7. On July 2, 2010, Cox Santiago and Motorambar executed a Retail Installment Sales Contract (“Contract”) with financing to be provided by Scotiabank.
8. In total, Cox Santiago’s Contract for the Infinity amounted to $68,750, payable in seven years, through equal monthly installments of $1,092.63. The annual interest rate was 8.45%.
9. The Contract stated that Motoram-bar would assign its rights to Scotia-bank, and it delineated in plain language the terms of the assignment in a section captioned ‘CONDITIONS OF THE ASSIGNMENT.’ Motorambar rubberstamped the signature space of the assignment section of the Contract with a black-ink stamp that read as follows: ‘Moto-rambar, Inc.

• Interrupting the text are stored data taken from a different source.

import Summits.BirchSwinnertonDyer.BirchSwinnertonDyer.Theorems.ByReductionTypeAtTwoOrdKatoHalfAtTwoIsoKerCyclotomicTransposition
import HarnessLib

/-!
# Route ByReductionTypeAtTwo, crux `OrdKatoHalfAtTwoIso` (stmt-BirchSwinnertonDyer-19573), child B8
# `OrdKatoIntSurjectiveAtTwo` (stmt-BirchSwinnertonDyer-23762): Rubin's `τ` at `p = 2` — a TRANSPOSITION of `E[2]` in
# `Gal(ℚ̄/ℚ_∞^{cyc}(i)) = Gal(ℚ̄/ℚ(μ_{2^∞}))` on B8's habitat (`ρ_{W,2^∞}` onto), either sign of `Δ`

Seat `cruxlead-stmt-BirchSwinnertonDyer-19573-w2` (prover WIDTH under the LEAD cruxlead-19573 g4, line
`steinberg-fibre-at-two`; HOME `run/shared/lean/pub/bsd-2adic/`; `--supports` stmt-BirchSwinnertonDyer-23762). HONEST FRAMING
(cell bsd-2adic): BSD is not proved by any of this; neither the crux nor the child B8 is proved here; theorems only (no
definition, no named fact, no `sorry`).

WHAT AND WHY. p681344 gave, for the cyclotomic `κ` and `2Δ ∉ ℚ^{×2}`, a transposition of `E[2]` inside `ker κ = Gal(ℚ̄/ℚ_∞)`
(the sign-free replacement of complex conjugation in socket 1's H-C, p681540). B8's `0 < Δ` half still owes (H-K) at the
real place (p682357/p682426 display it): there the Kolyvagin primes must in addition be `≡ 1 (mod 4)` (real quadratic
Kolyvagin field `ℚ(√q)`; W_K2 Lemma 2.1 (d) / Rubin's hypothesis `Hyp(ℚ_∞, T₂E)` (b): an element of `Gal(ℚ̄/ℚ(μ_{2^∞}))`
with `T/(τ − 1)T` free of rank one — a transposition modulo `2`), i.e. their Frobenius must be a transposition lying in
`ker κ` AND fixing `i = √−1`. This file supplies that element:

* §1 two bookkeeping lemmas on the index-`2` subgroup `Gal(ℚ̄/ℚ_1) = κ⁻¹(2ℤ₂)`: an element `x ∈ ℚ̄` fixed by `Gal(ℚ̄/ℚ_1)`
  and moved at most to `−x` is either `Γ_ℚ`-fixed or negated by everything off `Gal(ℚ̄/ℚ_1)`
  (`smul_eq_self_or_smul_eq_neg_of_layer_one`); `Gal(ℚ̄/ℚ_1) ≠ Γ_ℚ` (`exists_not_mem_layerSubgroup_one`).
* §2 `exists_mem_kerSubgroup_transposition_smul_sqrt_neg_one_eq` — **for `κ` cyclotomic, `ρ̄_{W,2}` onto and
  `2Δ, −Δ, −2Δ ∉ ℚ^{×2}`, some `τ ∈ ker κ` is a transposition on `E[2]` AND fixes `i`** (`i² = −1`). Proof: otherwise the
  two quadratic characters `sgn ∘ ρ̄₂` and `g ↦ g(i)/i` agree on `ker κ`, hence on `Gal(ℚ̄/ℚ_1) = ker κ · Γ_ℚ²`; by §1
  applied to `iδ` (`δ = √(Δ/16)`) either `iδ ∈ ℚ` (`−Δ ∈ ℚ^{×2}`) or `iδ` is negated off `Gal(ℚ̄/ℚ_1)`, and then `iδ√2`
  is rational (`√2` is negated off `Gal(ℚ̄/ℚ_1)`, `ℚ_1 = ℚ(√2)`), i.e. `−2Δ ∈ ℚ^{×2}`.
* §3 `…_of_goodOrd_of_surjective_mod_four` — on B8's habitat: good ordinary at `2` (`Δ` odd ⇒ `±2Δ ∉ ℚ^{×2}`,
  `not_isSquare_two_mul_Δ_of_good_two`) and `ρ̄_{W,4}` onto (⇔ `ρ̄₂` onto ∧ `−Δ ∉ ℚ^{×2}`, Dokchitser–Dokchitser (2) at a
  good ordinary `2`, `hasSurjectiveModNGaloisRep_four_iff_of_goodOrd_two`; `ρ̄_{W,4}` onto is level `n = 2` of
  `X5.O1.TwoAdicSurjective W`). On the DD12 residue (`−Δ ∈ ℚ^{×2}`, `ℚ(i) = ℚ(√Δ) ⊂ ℚ(E[2])`) no such `τ` exists — this is
  where B8's `2`-adic-image hypothesis is load-bearing (cell MEMO-5 V10 / MEMO-6 §5 (c)).

References: K. Rubin, *Euler Systems* (2000) §2.1 `Hyp(K_∞, T)` and Thm. 2.3.3 [Rubin2000]; T. Dokchitser, V. Dokchitser,
Math. Z. 272 (2012) [DokchitserDokchitserMathZ2012]; L. C. Washington (1997) §13.1 [Washington1997]; reserve wall W_K2
Lemma 2.1 (d) and MEMO-6 §5 (HOME); p681344.
-/

set_option autoImplicit false
set_option linter.dupNamespace false

noncomputable section

open Field WeierstrassCurve Function
open Literature.NumberTheory.EllipticCurves Literature.NumberTheory.GaloisRepresentations
open Literature.NumberTheory.EllipticCurves.DokchitserDokchitser2012
open Summit.BirchSwinnertonDyer.BirchSwinnertonDyer.Rank1Residual

-- D-0017: single-problem summit, so `Summit.BirchSwinnertonDyer.BirchSwinnertonDyer.…` repeats a namespace BY DESIGN.
namespace Summit.BirchSwinnertonDyer.BirchSwinnertonDyer.Theorems.SteinbergFibreAtTwo

/-! ## §1 Bookkeeping on the index-`2` subgroup `Gal(ℚ̄/ℚ_1)` -/

section LayerOne

variable (κ : ZpExtension ℚ 2)

/-- **`Gal(ℚ̄/ℚ_1) ≠ Γ_ℚ`**: some `σ ∈ Γ_ℚ` is not in the first layer (`κ` is onto `ℤ₂` and `2 ∤ 1`).
[cite: Washington1997, §13.1] -/
theorem exists_not_mem_layerSubgroup_one : ∃ σ : absoluteGaloisGroup ℚ, σ ∉ κ.layerSubgroup 1 := by
  obtain ⟨σ, hσ⟩ := κ.surjective (Multiplicative.ofAdd 1)
  rw [ZpExtension.coe_toContinuousMonoidHom] at hσ
  refine ⟨σ, fun h => ?_⟩
  rw [ZpExtension.mem_layerSubgroup, hσ, toAdd_ofAdd, pow_one] at h
  exact (PadicInt.irreducible_p (p := 2)).not_isUnit (isUnit_iff_dvd_one.mpr h)

/-- **An element of `ℚ̄` fixed by `Gal(ℚ̄/ℚ_1)` and moved by every `g ∈ Γ_ℚ` at most to its negative is either
`Γ_ℚ`-fixed or negated by every element off `Gal(ℚ̄/ℚ_1)`** (the first layer has index `2`:
`mul_mem_layerSubgroup_one_of_not_mem`). [cite: Washington1997, §13.1] -/
theorem smul_eq_self_or_smul_eq_neg_of_layer_one {x : AlgebraicClosure ℚ}
    (hL : ∀ g ∈ κ.layerSubgroup 1, g • x = x)
    (hpm : ∀ g : absoluteGaloisGroup ℚ, g • x = x ∨ g • x = -x) :
    (∀ g : absoluteGaloisGroup ℚ, g • x = x) ∨
      ∀ g : absoluteGaloisGroup ℚ, g ∉ κ.layerSubgroup 1 → g • x = -x := by
  by_cases hall : ∀ g : absoluteGaloisGroup ℚ, g • x = x
  · exact Or.inl hall
  right
  push Not at hall
  obtain ⟨σ, hσ⟩ := hall
  have hσL : σ ∉ κ.layerSubgroup 1 := fun h => hσ (hL σ h)
  have hσx : σ • x = -x := (hpm σ).resolve_left hσ
  have hinv : σ⁻¹ • x = -x := by
    have h := congrArg (fun y => σ⁻¹ • y) hσx
    simp only [inv_smul_smul, smul_neg] at h
    rw [← neg_eq_iff_eq_neg] at h
    exact h.symm
  intro g hg
  calc g • x = (g * σ * σ⁻¹) • x := by rw [mul_inv_cancel_right]
    _ = (g * σ) • σ⁻¹ • x := mul_smul _ _ _
    _ = -x := by rw [hinv, smul_neg, hL _ (mul_mem_layerSubgroup_one_of_not_mem κ hg hσL)]

/-- **A `Γ_ℚ`-fixed element of `ℚ̄` is rational** (`ℚ̄/ℚ` is Galois), as a rational cast. [folklore] -/
theorem exists_ratCast_eq_of_forall_smul_eq {x : AlgebraicClosure ℚ}
    (h : ∀ g : absoluteGaloisGroup ℚ, g • x = x) : ∃ q : ℚ, (q : AlgebraicClosure ℚ) = x := by
  obtain ⟨q, hq⟩ := (InfiniteGalois.mem_range_algebraMap_iff_fixed x).mpr fun g => h g
  rw [eq_ratCast] at hq
  exact ⟨q, hq⟩

/-- For the CYCLOTOMIC `κ`: an element `t` with `t² = 2` is negated by every element off `Gal(ℚ̄/ℚ_1)` (it is fixed by
`Gal(ℚ̄/ℚ_1)`, `ℚ_1 = ℚ(√2)`, and not rational). [cite: Washington1997, §13.1] -/
theorem exists_sqrt_two_smul_eq_neg_of_isCyclotomic (hκ : κ.IsCyclotomic) :
    ∃ t : AlgebraicClosure ℚ, t ^ 2 = 2 ∧ (∀ g ∈ κ.layerSubgroup 1, g • t = t) ∧
      ∀ g : absoluteGaloisGroup ℚ, g ∉ κ.layerSubgroup 1 → g • t = -t := by
  obtain ⟨⟨t, htmem⟩, ht2⟩ := ZpExtension.IsCyclotomic.exists_sq_eq_two_layer_one hκ
  have ht2' : t ^ 2 = 2 := by
    have h := congrArg (algebraMap (κ.layer 1) (AlgebraicClosure ℚ)) ht2
    rw [map_pow, map_ofNat] at h
    exact h
  have htfix : ∀ σ ∈ κ.layerSubgroup 1, σ • t = t := by
    intro σ hσ
    change t ∈ IntermediateField.fixedField _ at htmem
    rw [IntermediateField.mem_fixedField_iff] at htmem
    exact htmem _ (Subgroup.mem_map_of_mem _ hσ)
  have h2fix : ∀ σ : absoluteGaloisGroup ℚ, σ • (2 : AlgebraicClosure ℚ) = 2 := fun σ => by
    rw [show (2 : AlgebraicClosure ℚ) = algebraMap ℚ (AlgebraicClosure ℚ) 2 from (map_ofNat _ 2).symm,
      smul_algebraMap]
  have hpm : ∀ g : absoluteGaloisGroup ℚ, g • t = t ∨ g • t = -t := fun g =>
    eq_or_eq_neg_of_sq_eq_sq _ _ (by rw [← smul_pow', ht2', h2fix])
  refine ⟨t, ht2', htfix, ?_⟩
  rcases smul_eq_self_or_smul_eq_neg_of_layer_one κ htfix hpm with hall | hneg
  · exfalso
    obtain ⟨q, hq⟩ := exists_ratCast_eq_of_forall_smul_eq hall
    have hqq : ((q * q : ℚ) : AlgebraicClosure ℚ) = ((2 : ℚ) : AlgebraicClosure ℚ) := by
      push_cast
      rw [hq, ← pow_two, ht2']
    have h2sq : IsSquare (2 * ((1 : ℤ) : ℚ)) := ⟨q, by push_cast; exact_mod_cast hqq.symm⟩
    exact not_isSquare_two_mul_intCast_of_odd odd_one h2sq
  · exact hneg

end LayerOne

/-! ## §2 Rubin's `τ` at `2`: a transposition of `E[2]` in `ker κ` fixing `√−1` -/

section Tau

variable (W : WeierstrassCurve ℚ) [W.IsElliptic] (κ : ZpExtension ℚ 2)

/-- **Rubin's `τ` at `p = 2`.** Let `W/ℚ` be elliptic with `ρ̄_{W,2}` onto, `2Δ ∉ ℚ^{×2}`, `−Δ ∉ ℚ^{×2}`,
`−2Δ ∉ ℚ^{×2}`, `κ` the CYCLOTOMIC `ℤ₂`-extension and `i ∈ ℚ̄` with `i² = −1`. Then some `τ ∈ ker κ = Gal(ℚ̄/ℚ_∞)` is a
transposition on `E[2]` and fixes `i` — i.e. `τ ∈ Gal(ℚ̄/ℚ(μ_{2^∞}))` with `T₂W/(τ − 1)` free of rank one modulo `2`
(Rubin's `Hyp(ℚ_∞, T₂W)` (b); W_K2 Lemma 2.1 (d)). Proof: p681344 gives an odd `τ₀ ∈ ker κ`; if every odd element of
`ker κ` negated `i`, then `g(i)/i = sgn ρ̄₂(g)` on `ker κ`, hence on `Gal(ℚ̄/ℚ_1) = ker κ·Γ_ℚ²`, so `iδ` (`δ = √(Δ/16)`) is
fixed by `Gal(ℚ̄/ℚ_1)`; by §1 either `iδ ∈ ℚ` (`−Δ = (4iδ)²`) or `iδ` and `√2` are both negated off `Gal(ℚ̄/ℚ_1)`, making
`iδ√2 ∈ ℚ` (`−2Δ = (4iδ√2)²`). [cite: Rubin2000, §2.1 (Hyp(K_∞, T)) and Thm. 2.3.3] [cite: DokchitserDokchitserMathZ2012, Theorem (2)] -/
theorem exists_mem_kerSubgroup_transposition_smul_sqrt_neg_one_eq (hκ : κ.IsCyclotomic)
    (h2 : W.HasSurjectiveModNGaloisRep 2) (h2Δ : ¬ IsSquare (2 * W.Δ)) (hnΔ : ¬ IsSquare (-W.Δ))
    (hn2Δ : ¬ IsSquare (-2 * W.Δ)) {i : AlgebraicClosure ℚ} (hi : i ^ 2 = -1) :
    ∃ τ ∈ κ.kerSubgroup, Equiv.Perm.sign (permGal W (two_ne_zero : (2 : ℚ) ≠ 0) τ) = -1 ∧ τ • i = i := by
  have h2Q : (2 : ℚ) ≠ 0 := two_ne_zero
  obtain ⟨τ₀, hτ₀κ, hτ₀s⟩ := exists_mem_kerSubgroup_sign_permGal_eq_neg_one_of_isCyclotomic W κ hκ h2 h2Δ
  -- every Galois element moves `i` to `± i`
  have hpm : ∀ g : absoluteGaloisGroup ℚ, g • i = i ∨ g • i = -i := fun g =>
    eq_or_eq_neg_of_sq_eq_sq _ _ (by rw [← smul_pow', hi, smul_neg, smul_one])
  by_contra hcon
  push Not at hcon
  have hA : ∀ τ ∈ κ.kerSubgroup, Equiv.Perm.sign (permGal W h2Q τ) = -1 → τ • i = -i :=
    fun τ hτ hs => (hpm τ).resolve_left (hcon τ hτ hs)
  have hτ₀i : τ₀ • i = -i := hA τ₀ hτ₀κ hτ₀s
  -- on `ker κ` the even elements fix `i`
  have hB : ∀ σ ∈ κ.kerSubgroup, Equiv.Perm.sign (permGal W h2Q σ) = 1 → σ • i = i := by
    intro σ hσ hs
    have hodd : Equiv.Perm.sign (permGal W h2Q (σ * τ₀)) = -1 := by
      rw [permGal_mul, map_mul, hs, hτ₀s, one_mul]
    have h := hA (σ * τ₀) (κ.kerSubgroup.mul_mem hσ hτ₀κ) hodd
    rwa [mul_smul, hτ₀i, smul_neg, neg_inj] at h
  -- hence `x₁ = i δ` is fixed by the first layer `ker κ · Γ_ℚ²`
  have hx₁L : ∀ g ∈ κ.layerSubgroup 1, g • (i * delta W h2Q) = i * delta W h2Q := by
    intro g hg
    obtain ⟨τ, hτ, ρ, rfl⟩ := exists_mem_kerSubgroup_mul_sq_of_mem_layerSubgroup_one κ hg
    have hρρi : (ρ * ρ) • i = i := by
      rcases hpm ρ with h | h
      · rw [mul_smul, h, h]
      · rw [mul_smul, h, smul_neg, h, neg_neg]
    have hρρs : Equiv.Perm.sign (permGal W h2Q (ρ * ρ)) = 1 := by
      rw [permGal_mul, map_mul, Int.units_mul_self]
    rw [smul_mul', smul_delta, permGal_mul, map_mul, hρρs, mul_one, mul_smul τ (ρ * ρ) i, hρρi]
    rcases Int.units_eq_one_or (Equiv.Perm.sign (permGal W h2Q τ)) with hs | hs
    · rw [hs, hB τ hτ hs, Units.val_one, Int.cast_one, one_mul]
    · rw [hs, hA τ hτ hs, Units.val_neg, Units.val_one, Int.cast_neg, Int.cast_one]
      ring
  have hx₁pm : ∀ g : absoluteGaloisGroup ℚ,
      g • (i * delta W h2Q) = i * delta W h2Q ∨ g • (i * delta W h2Q) = -(i * delta W h2Q) := by
    intro g
    rw [smul_mul', smul_delta]
    rcases hpm g with h | h <;>
      rcases Int.units_eq_one_or (Equiv.Perm.sign (permGal W h2Q g)) with hs | hs <;>
        rw [h, hs] <;> simp
  have hΔ' := algebraMap_Δ W h2Q
  rw [eq_ratCast] at hΔ'
  rcases smul_eq_self_or_smul_eq_neg_of_layer_one κ hx₁L hx₁pm with hfix | hneg
  · -- `i δ ∈ ℚ`: `−Δ = (4 i δ)²`
    obtain ⟨q, hq⟩ := exists_ratCast_eq_of_forall_smul_eq hfix
    apply hnΔ
    refine ⟨4 * q, ?_⟩
    have hqq : (((4 * q) * (4 * q) : ℚ) : AlgebraicClosure ℚ) = ((-W.Δ : ℚ) : AlgebraicClosure ℚ) := by
      push_cast
      rw [hq, hΔ']
      linear_combination ((16 : AlgebraicClosure ℚ) * delta W h2Q ^ 2) * hi
    exact_mod_cast hqq.symm
  · -- `i δ` and `√2` are both negated off the first layer: `i δ √2 ∈ ℚ`, `−2Δ = (4 i δ √2)²`
    obtain ⟨t, ht2, htL, htneg⟩ := exists_sqrt_two_smul_eq_neg_of_isCyclotomic κ hκ
    have hfix : ∀ g : absoluteGaloisGroup ℚ, g • (i * delta W h2Q * t) = i * delta W h2Q * t := by
      intro g
      by_cases hg : g ∈ κ.layerSubgroup 1
      · rw [smul_mul', hx₁L g hg, htL g hg]
      · rw [smul_mul', hneg g hg, htneg g hg]
        ring
    obtain ⟨q, hq⟩ := exists_ratCast_eq_of_forall_smul_eq hfix
    apply hn2Δ
    refine ⟨4 * q, ?_⟩
    have hqq : (((4 * q) * (4 * q) : ℚ) : AlgebraicClosure ℚ) = ((-2 * W.Δ : ℚ) : AlgebraicClosure ℚ) := by
      push_cast
      rw [hq, hΔ']
      linear_combination ((16 : AlgebraicClosure ℚ) * delta W h2Q ^ 2 * t ^ 2) * hi +
        (-(16 : AlgebraicClosure ℚ) * delta W h2Q ^ 2) * ht2
    exact_mod_cast hqq.symm

/-- **Rubin's `τ` at `2` on B8's habitat**: for a globally minimal `W`, good ordinary at `2` (so `Δ` is odd and
`±2Δ ∉ ℚ^{×2}`), with `ρ̄_{W,4}` onto (⇔ `ρ̄₂` onto and `−Δ ∉ ℚ^{×2}` at a good ordinary `2`; level `2` of
`X5.O1.TwoAdicSurjective W`), the cyclotomic `κ` and `i² = −1`: some `τ ∈ ker κ` is a transposition on `E[2]` fixing `i`.
[cite: Rubin2000, §2.1 (Hyp(K_∞, T))] [cite: DokchitserDokchitserMathZ2012, Theorem (2)–(3)] -/
theorem exists_mem_kerSubgroup_transposition_smul_sqrt_neg_one_eq_of_goodOrd [W.IsGloballyMinimal]
    (hκ : κ.IsCyclotomic) (hgo : Rank1Residual.GoodOrd W 2) (h4 : W.HasSurjectiveModNGaloisRep 4)
    {i : AlgebraicClosure ℚ} (hi : i ^ 2 = -1) :
    ∃ τ ∈ κ.kerSubgroup, Equiv.Perm.sign (permGal W (two_ne_zero : (2 : ℚ) ≠ 0) τ) = -1 ∧ τ • i = i := by
  obtain ⟨h2, hnΔ⟩ := (hasSurjectiveModNGaloisRep_four_iff_of_goodOrd_two W hgo).mp h4
  obtain ⟨h2Δ, hn2Δ⟩ := not_isSquare_two_mul_Δ_of_good_two W hgo.1
  exact exists_mem_kerSubgroup_transposition_smul_sqrt_neg_one_eq W κ hκ h2 h2Δ hnΔ hn2Δ hi

end Tau

end Summit.BirchSwinnertonDyer.BirchSwinnertonDyer.Theorems.SteinbergFibreAtTwo

end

PO Box 366239, San Juan, PR00920-6239.’ Cox Santiago and a sales executive from Motoram-bar signed the Contract in a space immediately below the assignment section bearing Motorambar’s rub-berstamp.
10. Cox Santiago disbursed no cash in the transaction with Motorambar. Nor did she provide Motorambar with an advance payment for the purchase of the Infinity.
11. On August 12, 2014, Cox Santiago filed for chapter 13 bankruptcy protection. Bankruptcy Case No. 14-06617, Docket No. 1.
12. At the time of the filing, Cox Santiago owed $37,420 to Scotiabank for the Infinity as per proof of claim number 3-1.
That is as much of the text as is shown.